Diomedes -is, m. (1) a hero of the Trojan War, son of Tydeus. (2) king of the Bistones in Thrace.

Dione -es, and Diona -ae, f. (1) the mother of Venus; (2) Venus. Adj. Dionaeus -a -um.

Dionysus (-os) -i, m. the Greek name of Bacchus. Hence Dionysia -orum, n. pl. the feast of Dionysus. 3

diota -ae, f. a two-handled wine jar.

diploma -atis, m. (1) a letter of introduction given to travellers. (2) a government document conferring privileges.

diremptus -us, m. a separation.

direptio -onis, f. plundering, pillaging.

direptor -oris, m. plunderer, pillager.

diribeo -ere -itum, to sort tablets when taken out of the ballot box.

diribitio -onis, f. sorting of voting tablets.

diribitor -oris, m. the officer who sorted voting tablets.

dirigo -rigere -rexi -rectum, to arrange, direct. Hence partic. directus -a -um, straight, direct; straightforward, plain, simple. Abl. as adv. directo and adv. directe, straight, directly. See also derigo.

dirimo -imere -emi -emptum, to part, separate, divide. Transf., to break off, interrupt, stop temporarily or permanently.

diripio -ripere -ripui -reptum, to snatch apart, tear to pieces; of spoil, to divide. hence, milit., to pillage, lay waste; to tear away.

diritas -atis, f. misfortune, disaster; cruelty, fierceness.

dirumpo -rumpere -rupi -ruptum, to break apart or to pieces, shatter; of friendships, etc., to sever, break up; in pass., dirumpi, to burst with envy, grief, anger.

diruo -ruere -ui -utum, to pull apart, demolish, destroy, break up; financially, to ruin.

dirus -a -um, fearful, horrible, frightful, cruel. N. pl. dira -orum, and f. pl. dirae -arum, as subst., unlucky omens, curses; Dirae -arum, a name for the Furies.

Dis Ditis, m. a name of Pluto, god of the Lower World.

dis ditis (contracted from dives), rich; having or containing or bringing wealth.
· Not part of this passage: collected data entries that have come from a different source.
/-- `GL_{2l}(f)` of the unit of a symplectic matrix is the unit of its entrywise image (`mapHom`).
[cite: Milne2005ShimuraVarieties, §4 p. 48] -/
theorem generalLinearGroup_map_unitsMap_toUnits {S : Type*} [CommRing S] (f : R →+* S) (x : Matrix.symplecticGroup l R) :
    Matrix.GeneralLinearGroup.map f
        (((Units.map (Matrix.symplecticGroup l R).subtype).comp (toUnits (G := Matrix.symplecticGroup l R)).toMonoidHom) x) =
      ((Units.map (Matrix.symplecticGroup l S).subtype).comp (toUnits (G := Matrix.symplecticGroup l S)).toMonoidHom)
        (mapHom f x) :=
  Units.ext rfl

variable [TopologicalSpace R] [IsTopologicalRing R]

/-- **`Sp(J)(R) → GL_{2l}(R)` is continuous** from the matrix topology to Mathlib's units topology (both `x ↦ x` and
`x ↦ x⁻¹ = −J xᵀ J` are continuous matrix-valued maps). [cite: Milne2005ShimuraVarieties, §4 p. 48] -/
theorem continuous_unitsMap_toUnits :
    Continuous ((Units.map (Matrix.symplecticGroup l R).subtype).comp
      (toUnits (G := Matrix.symplecticGroup l R)).toMonoidHom) := by
  refine Units.continuous_iff.2 ⟨continuous_subtype_val, ?_⟩
  have h : ∀ x : Matrix.symplecticGroup l R,
      (↑((((Units.map (Matrix.symplecticGroup l R).subtype).comp
          (toUnits (G := Matrix.symplecticGroup l R)).toMonoidHom) x)⁻¹) : Matrix (l ⊕ l) (l ⊕ l) R) =
        ((x⁻¹ : Matrix.symplecticGroup l R) : Matrix (l ⊕ l) (l ⊕ l) R) := by
    intro x
    rw [← map_inv]
    rfl
  exact (continuous_subtype_val.comp Literature.NumberTheory.Automorphic.continuous_symplecticGroup_inv).congr
    fun x => (h x).symm

end Bridge

/-! ### §2. The change of basis `P_δ` over `ℚ` and over `𝔸_{ℚ,f}` -/

section ChangeOfBasis

variable {g : ℕ} (δ : Fin g → ℕ)

/-- **One rational change of basis serves both `ℚ` and `𝔸_{ℚ,f}`**: there is `P_δ ∈ GL_{2g}(ℚ)` with
`Sp(E_δ)(ℚ) = P_δ⁻¹·Sp(J)(ℚ)·P_δ` and `Sp(E_δ)(𝔸_{ℚ,f}) = P_δ⁻¹·Sp(J)(𝔸_{ℚ,f})·P_δ` for its image `P_δ ∈ GL_{2g}(𝔸_{ℚ,f})`
(★ `SymplecticFormTransport`). [cite: Milne2005ShimuraVarieties, §6 p. 67] -/
theorem exists_rational_changeOfBasis (hδ : ∀ i, 0 < δ i) :
    ∃ PQ : GL (Fin g ⊕ Fin g) ℚ,
      symplecticGroupOfForm (typeFormOver δ ℚ) =
          (symplecticGroupOfForm (Matrix.J (Fin g) ℚ)).map (MulAut.conj PQ⁻¹).toMonoidHom ∧
        symplecticGroupOfForm (typeFormOver δ finAdeleQ) =
          (symplecticGroupOfForm (Matrix.J (Fin g) finAdeleQ)).map
            (MulAut.conj (Matrix.GeneralLinearGroup.map (algebraMap ℚ finAdeleQ) PQ)⁻¹).toMonoidHom := by
  obtain ⟨uQ, huQ⟩ := exists_units_coe_eq_natCast ℚ δ hδ
  obtain ⟨PQ, hPQ⟩ := exists_generalLinearGroup_coe_eq_fromBlocks ℚ uQ
  refine ⟨PQ, symplecticGroupOfForm_typeFormOver_eq_map_conj ℚ δ uQ huQ PQ hPQ, ?_⟩
  -- the adelic unit family and the image of `PQ`
  let uA : Fin g → finAdeleQˣ := fun i => Units.map (algebraMap ℚ finAdeleQ).toMonoidHom (uQ i)
  have huA : ∀ i, (uA i : finAdeleQ) = δ i := fun i => by
    simp only [uA, Units.coe_map, RingHom.toMonoidHom_eq_coe, MonoidHom.coe_coe, huQ, map_natCast]
  have hPQ' : (PQ : Matrix (Fin g ⊕ Fin g) (Fin g ⊕ Fin g) ℚ) =
      Matrix.fromBlocks (1 : Matrix (Fin g) (Fin g) ℚ) 0 0 (Matrix.diagonal fun i => (δ i : ℚ)) := by
    rw [hPQ]; simp only [huQ]
  have hP : ((Matrix.GeneralLinearGroup.map (algebraMap ℚ finAdeleQ) PQ : GL (Fin g ⊕ Fin g) finAdeleQ) :
      Matrix (Fin g ⊕ Fin g) (Fin g ⊕ Fin g) finAdeleQ) =
        Matrix.fromBlocks (1 : Matrix (Fin g) (Fin g) finAdeleQ) 0 0 (Matrix.diagonal fun i => (uA i : finAdeleQ)) := by
    rw [generalLinearGroup_map_coe_eq_fromBlocks (algebraMap ℚ finAdeleQ) δ PQ hPQ']
    simp only [huA]
  exact symplecticGroupOfForm_typeFormOver_eq_map_conj finAdeleQ δ uA huA _ hP
import Mathlib
import Summits.ValiantsHypothesis.ValiantsHypothesis.Theorems.NewtonUnitEquationsTwoProductsDepthOne
import Summits.ValiantsHypothesis.ValiantsHypothesis.Theorems.NewtonUnitEquationsTwoProductsPeelShallow

/-! # Brick `stub_eulerTransfer` — crux `TwoProducts` (stmt-ValiantsHypothesis-5906), line `corner-log-linearization`

EULER TRANSFER (stub 8a).  Let `P, Q ∈ ℂ[x,y]` have the same nonzero constant term and let `θ = x∂ₓ + y∂_y = Σ_i X_i ∂_i` be
the Euler operator, so `coeff_a (θ f) = (a₀ + a₁) · coeff_a f` (`coeff_euler`).  Then for every integer weight `w` with both
entries positive, the strict `w`-minimisers of `supp (P − Q)` and of `supp (θP·Q − P·θQ)` coincide.

Proof.  Put `R = P − Q` (so `coeff_0 R = 0`) and note `θP·Q − P·θQ = θR·Q − R·θQ =: N` (`θ` is additive).  The key
computation (`coeff_transfer`): if `coeff_b R = 0` for every `b` strictly `w`-lighter than `a`, then
`coeff_a N = (a₀ + a₁) · Q(0) · coeff_a R` — in the antidiagonal expansion of `coeff_a (θR·Q)` and `coeff_a (R·θQ)` a
summand indexed by `(b, d)` with `d ≠ 0` has `b` strictly lighter than `a` (positive weights), hence vanishes, and the
summand `d = 0` is `(a₀+a₁)·coeff_a R · Q(0)` resp. `coeff_a R · 0`.  Consequently (`core`) a strict minimiser of either
support is a strict minimiser of the other (both supports avoid `0`, where the factor `a₀ + a₁` would vanish).  The
lemmas `coeff_transfer` and `core` are stated for an abstract operator `T` with `coeff_a (T f) = (a₀ + a₁) · coeff_a f` and an
abstract additive weight `W` positive off `0`; the brick instantiates them with `θ` and `a ↦ w₀ a₀ + w₁ a₁` (additivity and
positivity of the latter: `PeelShallow.wt_add`, `DepthOne.wt_pos` of this directory). [folklore] -/

set_option linter.dupNamespace false -- single-conjunct summit: `ValiantsHypothesis.ValiantsHypothesis`

namespace Summit.ValiantsHypothesis.ValiantsHypothesis.Theorems.TwoProducts.EulerTransfer

open scoped BigOperators Classical

open MvPolynomial
open Summit.ValiantsHypothesis.ValiantsHypothesis.Theorems.TwoProducts.DepthOne (wt_pos)
open Summit.ValiantsHypothesis.ValiantsHypothesis.Theorems.TwoProducts.PeelShallow (wt_add)

/-! ## The Euler operator on coefficients -/

/-- `coeff_e (X_i ∂_i f) = e_i · coeff_e f`. [folklore] -/
theorem coeff_X_mul_pderiv (i : Fin 2) (f : MvPolynomial (Fin 2) ℂ) (e : Fin 2 →₀ ℕ) :
    coeff e (X i * pderiv i f) = (e i : ℂ) * coeff e f := by
  induction f using MvPolynomial.induction_on' with
  | monomial m r =>
    rw [X_mul_pderiv_monomial, ← Nat.cast_smul_eq_nsmul ℂ, coeff_smul, coeff_monomial, smul_eq_mul]
    split_ifs with h
    · rw [h]
    · rw [mul_zero, mul_zero]
  | add p q hp hq => rw [map_add, mul_add, coeff_add, coeff_add, hp, hq, mul_add]

/-- Euler operator on coefficients: `coeff_e (Σ_i X_i ∂_i f) = (e₀ + e₁) · coeff_e f`. [folklore] -/
theorem coeff_euler (f : MvPolynomial (Fin 2) ℂ) (e : Fin 2 →₀ ℕ) :
    coeff e (∑ i : Fin 2, X i * pderiv i f) = ((e 0 : ℂ) + (e 1 : ℂ)) * coeff e f := by
  rw [Fin.sum_univ_two, coeff_add, coeff_X_mul_pderiv, coeff_X_mul_pderiv, add_mul]

/-- The Euler operator is additive. [folklore] -/
theorem euler_add (f g : MvPolynomial (Fin 2) ℂ) :
    (∑ i : Fin 2, X i * pderiv i (f + g)) =
      (∑ i : Fin 2, X i * pderiv i f) + ∑ i : Fin 2, X i * pderiv i g := by
  simp only [map_add, mul_add, Finset.sum_add_distrib]

/-- An exponent vector with both entries zero is zero. [folklore] -/
theorem finsupp_two_eq_zero {a : Fin 2 →₀ ℕ} (h0 : a 0 = 0) (h1 : a 1 = 0) : a = 0 :=
  Finsupp.ext fun i => by
    have h : ∀ j : Fin 2, a j = 0 := Fin.forall_fin_two.mpr ⟨h0, h1⟩
    simpa using h i

/-- For `a ≠ 0` the Euler factor `a₀ + a₁` is a nonzero complex number. [folklore] -/
theorem euler_factor_ne_zero (a : Fin 2 →₀ ℕ) (ha : a ≠ 0) : (a 0 : ℂ) + (a 1 : ℂ) ≠ 0 := by
  have h : a 0 ≠ 0 ∨ a 1 ≠ 0 := by
    by_contra h
    push Not at h
    exact ha (finsupp_two_eq_zero h.1 h.2)
  have h' : a 0 + a 1 ≠ 0 := by rcases h with h | h <;> omega
  exact_mod_cast h'

/-! ## The transfer, for an abstract Euler-type operator `T` and an abstract additive positive weight `W` -/

/-- KEY COMPUTATION.  Let `T` act on coefficients by `coeff_e (T f) = (e₀ + e₁) · coeff_e f` and let `W` be an additive
weight, positive off `0`.  If `coeff_b R = 0` for every `b` strictly `W`-lighter than `a`, then
`coeff_a (T R · Q − R · T Q) = (a₀ + a₁) · Q(0) · coeff_a R`. [folklore] -/
theorem coeff_transfer (T : MvPolynomial (Fin 2) ℂ → MvPolynomial (Fin 2) ℂ)
    (hT : ∀ (f : MvPolynomial (Fin 2) ℂ) (e : Fin 2 →₀ ℕ), coeff e (T f) = ((e 0 : ℂ) + (e 1 : ℂ)) * coeff e f)
    (W : (Fin 2 →₀ ℕ) → ℤ) (hadd : ∀ a b, W (a + b) = W a + W b) (hpos : ∀ d, d ≠ 0 → 0 < W d)
    (R Q : MvPolynomial (Fin 2) ℂ) (a : Fin 2 →₀ ℕ) (ha : ∀ b, W b < W a → coeff b R = 0) :
    coeff a (T R * Q - R * T Q) = ((a 0 : ℂ) + (a 1 : ℂ)) * coeff 0 Q * coeff a R := by
  -- a summand `(b, d)` of the antidiagonal of `a` with `d ≠ 0` has `b` strictly lighter than `a`
  have hlight : ∀ b d : Fin 2 →₀ ℕ, b + d = a → d ≠ 0 → W b < W a := by
    intro b d hbd hd
    rw [← hbd, hadd]
    linarith [hpos d hd]
  have h1 : coeff a (T R * Q) = ((a 0 : ℂ) + (a 1 : ℂ)) * coeff a R * coeff 0 Q := by
    rw [coeff_mul, Finset.sum_eq_single (a, 0)]
    · show coeff a (T R) * coeff 0 Q = _
      rw [hT]
    · rintro ⟨b, d⟩ hbd hne
      have hbd' : b + d = a := by simpa [Finset.mem_antidiagonal] using hbd
      have hd : d ≠ 0 := by
        rintro rfl
        apply hne
        rw [← hbd', add_zero]
      show coeff b (T R) * coeff d Q = 0
      rw [hT, ha b (hlight b d hbd' hd), mul_zero, zero_mul]
    · intro h
      exact (h (by simp)).elim
  have h2 : coeff a (R * T Q) = 0 := by
    rw [coeff_mul]
    refine Finset.sum_eq_zero ?_
    rintro ⟨b, d⟩ hbd
    have hbd' : b + d = a := by simpa [Finset.mem_antidiagonal] using hbd
    show coeff b R * coeff d (T Q) = 0
    by_cases hd : d = 0
    · rw [hd, hT]
      simp
    · rw [ha b (hlight b d hbd' hd), zero_mul]
  rw [coeff_sub, h1, h2, sub_zero]
  ring

/-- CORE (`T`, `W` as in `coeff_transfer`): if `R(0) = 0` and `Q(0) ≠ 0`, the strict `W`-minimisers of `supp R` and of
`supp (T R · Q − R · T Q)` coincide. [folklore] -/
theorem core (T : MvPolynomial (Fin 2) ℂ → MvPolynomial (Fin 2) ℂ)
    (hT : ∀ (f : MvPolynomial (Fin 2) ℂ) (e : Fin 2 →₀ ℕ), coeff e (T f) = ((e 0 : ℂ) + (e 1 : ℂ)) * coeff e f)
    (W : (Fin 2 →₀ ℕ) → ℤ) (hadd : ∀ a b, W (a + b) = W a + W b) (hpos : ∀ d, d ≠ 0 → 0 < W d)
    (R Q : MvPolynomial (Fin 2) ℂ) (hR : coeff 0 R = 0) (hQ : coeff 0 Q ≠ 0) (e : Fin 2 →₀ ℕ) :
    (e ∈ R.support ∧ ∀ e' ∈ R.support, e' ≠ e → W e < W e') ↔
      (e ∈ (T R * Q - R * T Q).support ∧ ∀ e' ∈ (T R * Q - R * T Q).support, e' ≠ e → W e < W e') := by
  -- the weight vanishes at `0` and is nonnegative
  have hW0 : W 0 = 0 := by
    have h := hadd 0 0
    rw [add_zero] at h
    linarith
  have hWnn : ∀ b, 0 ≤ W b := by
    intro b
    rcases eq_or_ne b 0 with rfl | hb
    · exact le_of_eq hW0.symm
    · exact (hpos b hb).le
  -- support points of `R` are nonzero vectors
  have hR0 : ∀ a ∈ R.support, a ≠ 0 := by
    rintro a ha rfl
    exact (mem_support_iff.mp ha) hR
  -- support points of `N = T R · Q − R · T Q` are nonzero vectors
  have hN0 : ∀ a ∈ (T R * Q - R * T Q).support, a ≠ 0 := by
    rintro a ha rfl
    have H0 : ∀ b, W b < W 0 → coeff b R = 0 := by
      intro b hb
      rw [hW0] at hb
      exact absurd hb (not_lt.mpr (hWnn b))
    rw [mem_support_iff, coeff_transfer T hT W hadd hpos R Q 0 H0] at ha
    apply ha
    simp
  -- under the lightness hypothesis at `a ≠ 0`, membership in the two supports is the same
  have key : ∀ a : Fin 2 →₀ ℕ, a ≠ 0 → (∀ b, W b < W a → coeff b R = 0) →
      (a ∈ (T R * Q - R * T Q).support ↔ a ∈ R.support) := by
    intro a ha0 H
    rw [mem_support_iff, mem_support_iff, coeff_transfer T hT W hadd hpos R Q a H]
    have h1 := euler_factor_ne_zero a ha0
    constructor
    · intro h hR'
      apply h
      rw [hR', mul_zero]
    · intro h
      exact mul_ne_zero (mul_ne_zero h1 hQ) h
  constructor
  · rintro ⟨he, hmin⟩
    have He : ∀ b, W b < W e → coeff b R = 0 := by
      intro b hb
      by_contra hbR
      have hne : b ≠ e := by
        rintro rfl
        exact lt_irrefl _ hb
      exact lt_asymm hb (hmin b (mem_support_iff.mpr hbR) hne)
    refine ⟨(key e (hR0 e he) He).mpr he, fun e' he' hne => ?_⟩
    by_contra hle
    push Not at hle
    have He' : ∀ b, W b < W e' → coeff b R = 0 := fun b hb => He b (lt_of_lt_of_le hb hle)
    exact absurd (hmin e' ((key e' (hN0 e' he') He').mp he') hne) (not_lt.mpr hle)
  · rintro ⟨he, hmin⟩
    have He : ∀ b, W b < W e → coeff b R = 0 := by
      by_contra hcon
      push Not at hcon
      obtain ⟨b, hb, hbR⟩ := hcon
      obtain ⟨a, haR, hamin⟩ := Finset.exists_min_image R.support W ⟨b, mem_support_iff.mpr hbR⟩
      have Ha : ∀ b', W b' < W a → coeff b' R = 0 := by
        intro b' hb'
        by_contra hb'R
        exact absurd (hamin b' (mem_support_iff.mpr hb'R)) (not_le.mpr hb')
      have hae : W a < W e := lt_of_le_of_lt (hamin b (mem_support_iff.mpr hbR)) hb
      have hne : a ≠ e := by
        rintro rfl
        exact lt_irrefl _ hae
      exact absurd (hmin a ((key a (hR0 a haR) Ha).mpr haR) hne) (not_lt.mpr hae.le)
    have heR : e ∈ R.support := (key e (hN0 e he) He).mp he
    refine ⟨heR, fun e' he' hne => ?_⟩
    by_contra hle
    push Not at hle
    have He' : ∀ b, W b < W e' → coeff b R = 0 := fun b hb => He b (lt_of_lt_of_le hb hle)
    exact absurd (hmin e' ((key e' (hR0 e' he') He').mpr he') hne) (not_lt.mpr hle)

/-! ## The brick -/

/-- **BRICK `stub_eulerTransfer`** (registered signature): for `P, Q ∈ ℂ[x,y]` with the same nonzero constant term and
every integer weight with positive entries, the strict minimisers of `supp (P − Q)` and of `supp (θP·Q − P·θQ)`
(`θ = Σ_i X_i ∂_i`) coincide. [folklore] -/
theorem stub_eulerTransfer : ∀ (P Q : MvPolynomial (Fin 2) ℂ),
    MvPolynomial.coeff 0 P = MvPolynomial.coeff 0 Q → MvPolynomial.coeff 0 Q ≠ 0 →
    ∀ (w : Fin 2 → ℤ), 0 < w 0 → 0 < w 1 → ∀ (e : Fin 2 →₀ ℕ),
    ((e ∈ (P - Q).support ∧ ∀ e' ∈ (P - Q).support, e' ≠ e →
        w 0 * (e 0 : ℤ) + w 1 * (e 1 : ℤ) < w 0 * (e' 0 : ℤ) + w 1 * (e' 1 : ℤ)) ↔
      (e ∈ ((∑ i : Fin 2, MvPolynomial.X i * MvPolynomial.pderiv i P) * Q -
              P * (∑ i : Fin 2, MvPolynomial.X i * MvPolynomial.pderiv i Q)).support ∧
        ∀ e' ∈ ((∑ i : Fin 2, MvPolynomial.X i * MvPolynomial.pderiv i P) * Q -
              P * (∑ i : Fin 2, MvPolynomial.X i * MvPolynomial.pderiv i Q)).support, e' ≠ e →
          w 0 * (e 0 : ℤ) + w 1 * (e 1 : ℤ) < w 0 * (e' 0 : ℤ) + w 1 * (e' 1 : ℤ))) := by
  intro P Q hPQ hQ w hw0 hw1 e
  have hR : coeff 0 (P - Q) = 0 := by rw [coeff_sub, hPQ, sub_self]
  -- `θP = θ(P − Q) + θQ`, so `θP·Q − P·θQ = θ(P − Q)·Q − (P − Q)·θQ`
  have hθ : (∑ i : Fin 2, X i * pderiv i P) =
      (∑ i : Fin 2, X i * pderiv i (P - Q)) + ∑ i : Fin 2, X i * pderiv i Q := by
    rw [← euler_add, sub_add_cancel]
  have hN : (∑ i : Fin 2, X i * pderiv i P) * Q - P * (∑ i : Fin 2, X i * pderiv i Q) =
      (∑ i : Fin 2, X i * pderiv i (P - Q)) * Q - (P - Q) * (∑ i : Fin 2, X i * pderiv i Q) := by
    rw [hθ]
    ring
  rw [hN]
  exact core (fun f => ∑ i : Fin 2, X i * pderiv i f) coeff_euler
    (fun a => w 0 * (a 0 : ℤ) + w 1 * (a 1 : ℤ)) (wt_add w) (wt_pos w hw0 hw1) (P - Q) Q hR hQ e

end Summit.ValiantsHypothesis.ValiantsHypothesis.Theorems.TwoProducts.EulerTransfer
discedo -cedere -cessi -cessum. (1) to go asunder, part, separate. (2) to depart, go away; milit., to march away; 'discedere ab signis', to break the ranks; 'ab armis', to lay down arms; to come out of a contest, to come off; in gen., to depart, pass away; to deviate, swerve, digress; polit., of the senate, 'in sententiam discedere', to support a resolution.

disceptatio -onis, f. debate, discussion, controversy.

disceptator -oris, m. an arbitrator.

disceptatrix -tricis, f. an arbitrator.

discepto -are. (1) to decide, settle, determine. (2) to dispute, debate, discuss.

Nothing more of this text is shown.